Окна почты были убраны теми самыми наличниками, которые Женя называл
“сибирское барокко”, с такими плавными, необыкновенно плотными, цельными линиями, что иссохшая зеленая краска их и не портила.
– Тебе письмо.
– Спасибо… Это от Андрея… Он в Бурятии… Настюх, а ты что сегодня вечером делаешь?
– А что такое?
– Ты можешь помочь мне разобрать письма?
– Ну… могу. А разве у тебя их так много?
– Да нет, не много…
– А когда?
– Сегодня часов в семь. Я заеду.
– Не надо. Я сама.
В семь часов пришла Настя. Женя не очень убедительно достал коробку с письмами, какие-то веревочки, чтоб их перевязывать. Они сидели на полу вокруг коробки и раскладывали письма по кучкам. “Это братья, это налоговая…” Когда Настя наклонялась, в разрезе кофточки белела бретелька. Минут за десять все письма были разложены и перевязаны.
– Давай чаю попьем. У меня торт есть… Вина вот хочешь?
– Нет, спасибо, лучше чаю…
– Что у тебя на работе?
– Да все то же самое… Почему ты так мало сахара ложишь?
– Не люблю, когда сладко.
– А я люблю, но тоже мало ем.
– Почему?
– Здоровье берегу.
– А зачем оно?
– Как зачем? Чтобы жить дольше.
– А зачем жить дольше?
– Ну чтобы… спасти кого-нибудь. Ты какой-то невеселый…

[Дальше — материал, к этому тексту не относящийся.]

import Summits.AtomisticToContinuum.HydrodynamicLimit.Theorems.AntiMazurCoboundariesCorrectorPressureDecayTangentTightnessLaplaceUniqueness

/-!
# Setwise upgrade of vague convergence, II: Laplace convergence gives convergence on bounded continuous functions of the exponential statistics (line `FirstLemma`, crux stmt-AtomisticToContinuum-14135)

Helper file of the registered stub `stub_setwiseWindowLimit_of_domination` (skeleton v10 of line `FirstLemma`, idea
`kifer-compactification`), namespace `Summit.AtomisticToContinuum.HydrodynamicLimit.Theorems.KiferCompactification`.

The SEQUENTIAL version of the Stone–Weierstrass step of the tree's Laplace-uniqueness proof
(`integral_comp_exp_neg_sumFn_eq`, p143534): if the Laplace functionals `E_{P_j} e^{-∑_{p∈ω} f p}` of probability laws
`P_j` on `PointConfig X` converge to those of a probability law `μ` for every `f ∈ C_c⁺(X)`, then for finitely many
`f₁, …, f_m ∈ C_c⁺(X)` and EVERY bounded continuous `g : ℝ^m → ℝ`,
`∫ g(e^{-S_{f₁}}, …, e^{-S_{f_m}}) dP_j → ∫ g(e^{-S_{f₁}}, …, e^{-S_{f_m}}) dμ` (`S_f ω = ∑_{p ∈ ω} f p`):
monomials in the coordinates are Laplace functionals at `∑ n_k f_k` (tree: `sumFn_sum_natCast_mul`), polynomials by
linearity, and polynomials approximate `g` uniformly on the cube `[0,1]^m` containing the values of the vector.
Main statement: `tendsto_integral_bcf_expNegSumFn`. No new definitions.

References: O. Kallenberg, *Foundations of Modern Probability*, 2nd ed. (2002), Lemma 12.1 and Thm. 16.16.
-/

noncomputable section

open MeasureTheory Set Filter Topology Function
open scoped ENNReal NNReal BoundedContinuousFunction

namespace Summit.AtomisticToContinuum.HydrodynamicLimit.Theorems.KiferCompactification

open Literature.Analysis.FunctionSpaces (PointConfig)
open Literature.MathematicalPhysics.KineticTheory.PointProcess (laplaceFunctional measurable_exp_neg_finsum)

variable {X : Type*} [TopologicalSpace X] [T2Space X] [LocallyCompactSpace X] [SecondCountableTopology X]
  [MeasurableSpace X] [BorelSpace X]

/-! ## Bounded continuous functions of the exponential statistics are integrable -/

omit [T2Space X] [LocallyCompactSpace X] [SecondCountableTopology X] [MeasurableSpace X] [BorelSpace X] in
/-- The vector `(e^{-S_{f_k}(ω)})_k` lies in the cube `[0,1]^κ`. -/
theorem exp_neg_sumFn_pi_mem_cube {κ : Type*} {f : κ → X → ℝ} (h0 : ∀ k x, 0 ≤ f k x) (ω : PointConfig X) :
    (fun k => Real.exp (-(ω.sumFn (f k)))) ∈ Set.pi univ fun _ : κ => Icc (0 : ℝ) 1 :=
  mem_univ_pi.2 fun k => ⟨Real.exp_nonneg _, Real.exp_le_one_iff.2 (neg_nonpos.2 (ω.sumFn_nonneg (h0 k)))⟩

/-- A continuous function of the vector `(e^{-S_{f_k}})_k` is bounded (by its bound on the cube) and hence integrable
under every finite law. -/
theorem integrable_continuousMap_comp_exp_neg_sumFn {κ : Type*} [Fintype κ] {f : κ → X → ℝ}
    (hf : ∀ k, Continuous (f k)) (hcs : ∀ k, HasCompactSupport (f k)) (h0 : ∀ k x, 0 ≤ f k x)
    (q : C(κ → ℝ, ℝ)) (ρ : Measure (PointConfig X)) [IsFiniteMeasure ρ] :
    Integrable (fun ω : PointConfig X => q fun k => Real.exp (-(ω.sumFn (f k)))) ρ := by
  obtain ⟨M, hM⟩ := (isCompact_univ_pi fun _ : κ => isCompact_Icc).exists_bound_of_continuousOn
    (f := (q : (κ → ℝ) → ℝ)) q.continuous.continuousOn
  exact Integrable.of_bound ((q.continuous.measurable.comp (measurable_exp_neg_sumFn_pi hf hcs h0)).aestronglyMeasurable)
    M (ae_of_all _ fun ω => hM _ (exp_neg_sumFn_pi_mem_cube h0 ω))

/-! ## Monomials and polynomials -/

section Tendsto

variable {P : ℕ → Measure (PointConfig X)} {μ : Measure (PointConfig X)}

omit [T2Space X] [LocallyCompactSpace X] [SecondCountableTopology X] [BorelSpace X] in
/-- **Monomials**: under Laplace convergence, `∫ ∏ₖ e^{-nₖ S_{fₖ}} dP_j → ∫ ∏ₖ e^{-nₖ S_{fₖ}} dμ` — both sides are
Laplace functionals at `∑ₖ nₖ fₖ ∈ C_c⁺`. -/
theorem tendsto_integral_prod_pow_exp_neg_sumFn {κ : Type*} [Fintype κ]
    (hL : ∀ f : X → ℝ, Continuous f → HasCompactSupport f → (∀ x, 0 ≤ f x) →
      Tendsto (fun j => laplaceFunctional (P j) f) atTop (𝓝 (laplaceFunctional μ f)))
    {f : κ → X → ℝ} (hf : ∀ k, Continuous (f k)) (hcs : ∀ k, HasCompactSupport (f k))
    (h0 : ∀ k x, 0 ≤ f k x) (n : κ → ℕ) :
    Tendsto (fun j => ∫ ω, ∏ k, Real.exp (-(ω.sumFn (f k))) ^ n k ∂(P j)) atTop
      (𝓝 (∫ ω, ∏ k, Real.exp (-(ω.sumFn (f k))) ^ n k ∂μ)) := by
  set g : X → ℝ := fun x => ∑ k, (n k : ℝ) * f k x with hg
  have hgc : Continuous g := continuous_finsetSum _ fun k _ => continuous_const.mul (hf k)
  have hgs : HasCompactSupport g := by
    refine HasCompactSupport.intro' (isCompact_iUnion fun k => (hcs k).isCompact)
      (isClosed_iUnion_of_finite fun k => isClosed_tsupport _) fun x hx => ?_
    refine Finset.sum_eq_zero fun k _ => ?_
    have hxk : x ∉ tsupport (f k) := fun h' => hx (mem_iUnion.2 ⟨k, h'⟩)
    rw [image_eq_zero_of_notMem_tsupport hxk, mul_zero]
  have hg0 : ∀ x, 0 ≤ g x := fun x => Finset.sum_nonneg fun k _ => mul_nonneg (Nat.cast_nonneg _) (h0 k x)
  have hpt : ∀ ω : PointConfig X, ∏ k, Real.exp (-(ω.sumFn (f k))) ^ n k = Real.exp (-(ω.sumFn g)) := by
    intro ω
    rw [hg, sumFn_sum_natCast_mul ω hcs n, ← Finset.sum_neg_distrib, Real.exp_sum]
    refine Finset.prod_congr rfl fun k _ => ?_
    rw [← Real.exp_nat_mul, mul_neg]
  simp_rw [hpt]
  exact hL g hgc hgs hg0

/-- The monomials `x ↦ ∏ₖ (x k)^{nₖ}` exhaust the submonoid of `C(κ → ℝ, ℝ)` generated by the coordinates. -/
private theorem exists_eq_prod_pow_of_mem_closure' {κ : Type*} [Fintype κ] {q : C(κ → ℝ, ℝ)}
    (hq : q ∈ Submonoid.closure
      (Set.range fun k : κ => (⟨fun x => x k, continuous_apply k⟩ : C(κ → ℝ, ℝ)))) :
    ∃ n : κ → ℕ, ∀ x, q x = ∏ k, x k ^ n k := by
  classical
  induction hq using Submonoid.closure_induction with
  | mem q hq =>
    obtain ⟨k, rfl⟩ := hq
    refine ⟨Pi.single k 1, fun x => ?_⟩
    rw [Finset.prod_eq_single k (fun j _ hj => by rw [Pi.single_eq_of_ne hj, pow_zero])
      (fun h => absurd (Finset.mem_univ k) h)]
    simp
  | one => exact ⟨0, fun x => by simp⟩
  | mul q q' _ _ ih ih' =>
    obtain ⟨n, hn⟩ := ih
    obtain ⟨n', hn'⟩ := ih'
    refine ⟨n + n', fun x => ?_⟩
    rw [ContinuousMap.mul_apply, hn, hn', ← Finset.prod_mul_distrib]
    refine Finset.prod_congr rfl fun k _ => ?_
    rw [Pi.add_apply, pow_add]

/-- **Polynomials**: under Laplace convergence, `∫ p(e^{-S_{f₁}}, …, e^{-S_{f_m}}) dP_j → ∫ p(…) dμ` for every `p` in
the subalgebra generated by the coordinates (linear span of the monomials). -/
theorem tendsto_integral_comp_exp_neg_sumFn_of_mem_adjoin {κ : Type*} [Fintype κ] [∀ j, IsFiniteMeasure (P j)]
    [IsFiniteMeasure μ]
    (hL : ∀ f : X → ℝ, Continuous f → HasCompactSupport f → (∀ x, 0 ≤ f x) →
      Tendsto (fun j => laplaceFunctional (P j) f) atTop (𝓝 (laplaceFunctional μ f)))
    {f : κ → X → ℝ} (hf : ∀ k, Continuous (f k)) (hcs : ∀ k, HasCompactSupport (f k))
    (h0 : ∀ k x, 0 ≤ f k x) {p : C(κ → ℝ, ℝ)}
    (hp : p ∈ Algebra.adjoin ℝ
      (Set.range fun k : κ => (⟨fun x => x k, continuous_apply k⟩ : C(κ → ℝ, ℝ)))) :
    Tendsto (fun j => ∫ ω, p (fun k => Real.exp (-(ω.sumFn (f k)))) ∂(P j)) atTop
      (𝓝 (∫ ω, p (fun k => Real.exp (-(ω.sumFn (f k)))) ∂μ)) := by
  have hint := fun (q : C(κ → ℝ, ℝ)) (ρ : Measure (PointConfig X)) (hρ : IsFiniteMeasure ρ) =>
    integrable_continuousMap_comp_exp_neg_sumFn hf hcs h0 q ρ
  have hp' : p ∈ Submodule.span ℝ ((Submonoid.closure (Set.range fun k : κ =>
      (⟨fun x => x k, continuous_apply k⟩ : C(κ → ℝ, ℝ))) : Set C(κ → ℝ, ℝ))) := by
    rw [← Algebra.adjoin_eq_span]
    exact hp
  clear hp
  induction hp' using Submodule.span_induction with
  | mem q hq =>
    obtain ⟨n, hn⟩ := exists_eq_prod_pow_of_mem_closure' hq
    simp_rw [hn]
    exact tendsto_integral_prod_pow_exp_neg_sumFn hL hf hcs h0 n
  | zero => simp
  | add q q' _ _ ih ih' =>
    simp only [ContinuousMap.add_apply]
    simp_rw [integral_add (hint q _ inferInstance) (hint q' _ inferInstance)]
    exact ih.add ih'
  | smul a q _ ih =>
    simp only [ContinuousMap.smul_apply, smul_eq_mul]
    simp_rw [integral_const_mul]
    exact ih.const_mul a

/-! ## Bounded continuous functions (Stone–Weierstrass) -/

/-- **Laplace convergence gives convergence on bounded continuous functions of the exponential statistics.** If the
Laplace functionals of probability laws `P_j` converge to those of the probability law `μ` on `C_c⁺(X)`, then for
`f₁, …, f_m ∈ C_c⁺(X)` and every bounded continuous `g : ℝ^m → ℝ`,
`∫ g(e^{-S_{f₁}}, …, e^{-S_{f_m}}) dP_j → ∫ g(e^{-S_{f₁}}, …, e^{-S_{f_m}}) dμ`: polynomials in the coordinates are
`ε`-close to `g` uniformly on the cube `[0,1]^m` where the vector takes its values
(`ContinuousMap.exists_mem_subalgebra_near_continuous_of_isCompact_of_separatesPoints`), and their integrals converge. -/
theorem tendsto_integral_bcf_expNegSumFn {Y : Type*} [TopologicalSpace Y] [T2Space Y] [LocallyCompactSpace Y]
    [SecondCountableTopology Y] [MeasurableSpace Y] [BorelSpace Y] {P : ℕ → Measure (PointConfig Y)}
    {μ : Measure (PointConfig Y)} [∀ j, IsProbabilityMeasure (P j)] [IsProbabilityMeasure μ] {κ : Type*} [Fintype κ]
    (hL : ∀ f : Y → ℝ, Continuous f → HasCompactSupport f → (∀ x, 0 ≤ f x) →
      Tendsto (fun j => laplaceFunctional (P j) f) atTop (𝓝 (laplaceFunctional μ f)))
    {f : κ → Y → ℝ} (hf : ∀ k, Continuous (f k)) (hcs : ∀ k, HasCompactSupport (f k)) (h0 : ∀ k x, 0 ≤ f k x)
    (g : (κ → ℝ) →ᵇ ℝ) :
    Tendsto (fun j => ∫ ω, g (fun k => Real.exp (-(ω.sumFn (f k)))) ∂(P j)) atTop
      (𝓝 (∫ ω, g (fun k => Real.exp (-(ω.sumFn (f k)))) ∂μ)) := by
  set A : Subalgebra ℝ C(κ → ℝ, ℝ) := Algebra.adjoin ℝ
    (Set.range fun k : κ => (⟨fun x => x k, continuous_apply k⟩ : C(κ → ℝ, ℝ))) with hA_def
  have hA : A.SeparatesPoints := by
    intro x y hxy
    obtain ⟨k, hk⟩ := Function.ne_iff.1 hxy
    exact ⟨_, ⟨_, Algebra.subset_adjoin ⟨k, rfl⟩, rfl⟩, hk⟩
  have hgi : ∀ (ρ : Measure (PointConfig Y)) [IsFiniteMeasure ρ],
      Integrable (fun ω : PointConfig Y => g fun k => Real.exp (-(ω.sumFn (f k)))) ρ := fun ρ _ =>
    integrable_continuousMap_comp_exp_neg_sumFn hf hcs h0 g.toContinuousMap ρ
  rw [Metric.tendsto_atTop]
  intro ε hε
  obtain ⟨p, hpA, hp⟩ := ContinuousMap.exists_mem_subalgebra_near_continuous_of_isCompact_of_separatesPoints hA
    g.toContinuousMap (isCompact_univ_pi fun _ : κ => isCompact_Icc) (show (0 : ℝ) < ε / 3 by positivity)
  have hpi : ∀ (ρ : Measure (PointConfig Y)) [IsFiniteMeasure ρ],
      Integrable (fun ω : PointConfig Y => p fun k => Real.exp (-(ω.sumFn (f k)))) ρ := fun ρ _ =>
    integrable_continuousMap_comp_exp_neg_sumFn hf hcs h0 p ρ
  -- uniform closeness of the integrals of `g` and `p` under any probability law
  have key : ∀ (ρ : Measure (PointConfig Y)) [IsProbabilityMeasure ρ],
      |∫ ω, g (fun k => Real.exp (-(ω.sumFn (f k)))) ∂ρ - ∫ ω, p (fun k => Real.exp (-(ω.sumFn (f k)))) ∂ρ| ≤
        ε / 3 := by
    intro ρ _
    rw [← integral_sub (hgi ρ) (hpi ρ)]
    refine (abs_integral_le_integral_abs).trans ?_
    calc ∫ ω, |g (fun k => Real.exp (-(ω.sumFn (f k)))) - p (fun k => Real.exp (-(ω.sumFn (f k))))| ∂ρ
        ≤ ∫ _ω, ε / 3 ∂ρ := by
          refine integral_mono_of_nonneg (ae_of_all _ fun ω => abs_nonneg _) (integrable_const _)
            (ae_of_all _ fun ω => ?_)
          have h := (hp _ (exp_neg_sumFn_pi_mem_cube h0 ω)).le
          rw [Real.norm_eq_abs, abs_sub_comm] at h
          exact h
      _ = ε / 3 := by rw [integral_const, probReal_univ, one_smul]
  obtain ⟨N, hN⟩ := Metric.tendsto_atTop.1 (tendsto_integral_comp_exp_neg_sumFn_of_mem_adjoin hL hf hcs h0 hpA)
    (ε / 3) (by positivity)
  refine ⟨N, fun j hj => ?_⟩
  have h1 := key (P j)
  have h2 := key μ
  have h3 := hN j hj
  rw [Real.dist_eq] at h3 ⊢
  rw [abs_sub_lt_iff]
  rw [abs_sub_lt_iff] at h3
  rw [abs_le] at h1 h2
  constructor <;> linarith [h1.1, h1.2, h2.1, h2.2, h3.1, h3.2]

end Tendsto

end Summit.AtomisticToContinuum.HydrodynamicLimit.Theorems.KiferCompactification

end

– Знаешь, вот Андрей пишет, насчет спасти. Помнишь, тогда мы все проезжали вместе с режиссером? Такой большой, в очках…
– Да, у него глаза зеленые… помню… С женщиной…
– Ну, в общем, этот Григорий Григорьевич написал текст к их фильму, и, когда Андрей его прослушал, там столько всяких, ну неправильностей оказалось… И ничего не сделать, потому что хоть
Андрей все придумал и привез его, а тот теперь главней, и Андрей ничего не решает.
– А что там неправильно?
– Ну выходит, мы тут все анархисты и язычники. И ты, и я, и брат
Михалыч… Ему, наверно, кажется, так острее, а может, выгоднее, и он никого не спрашивает. И главное – нас спасать надо от кого-то. Что ты скажешь?
– Себя пускай спасает.
– Вот мы с этого и начали.
Настя поджала губы и сидела, ковыряя ложечкой кусочек торта. Потом подняла на него большие синие глаза. Накипала дикая пауза, и надо было встать и поцеловать Настю. Но где-то в другом месте взошли тучи, и на лице его стало темно, и внутри все кривилось, расползалось и чернело, и весь белый свет смотрел на него в упор.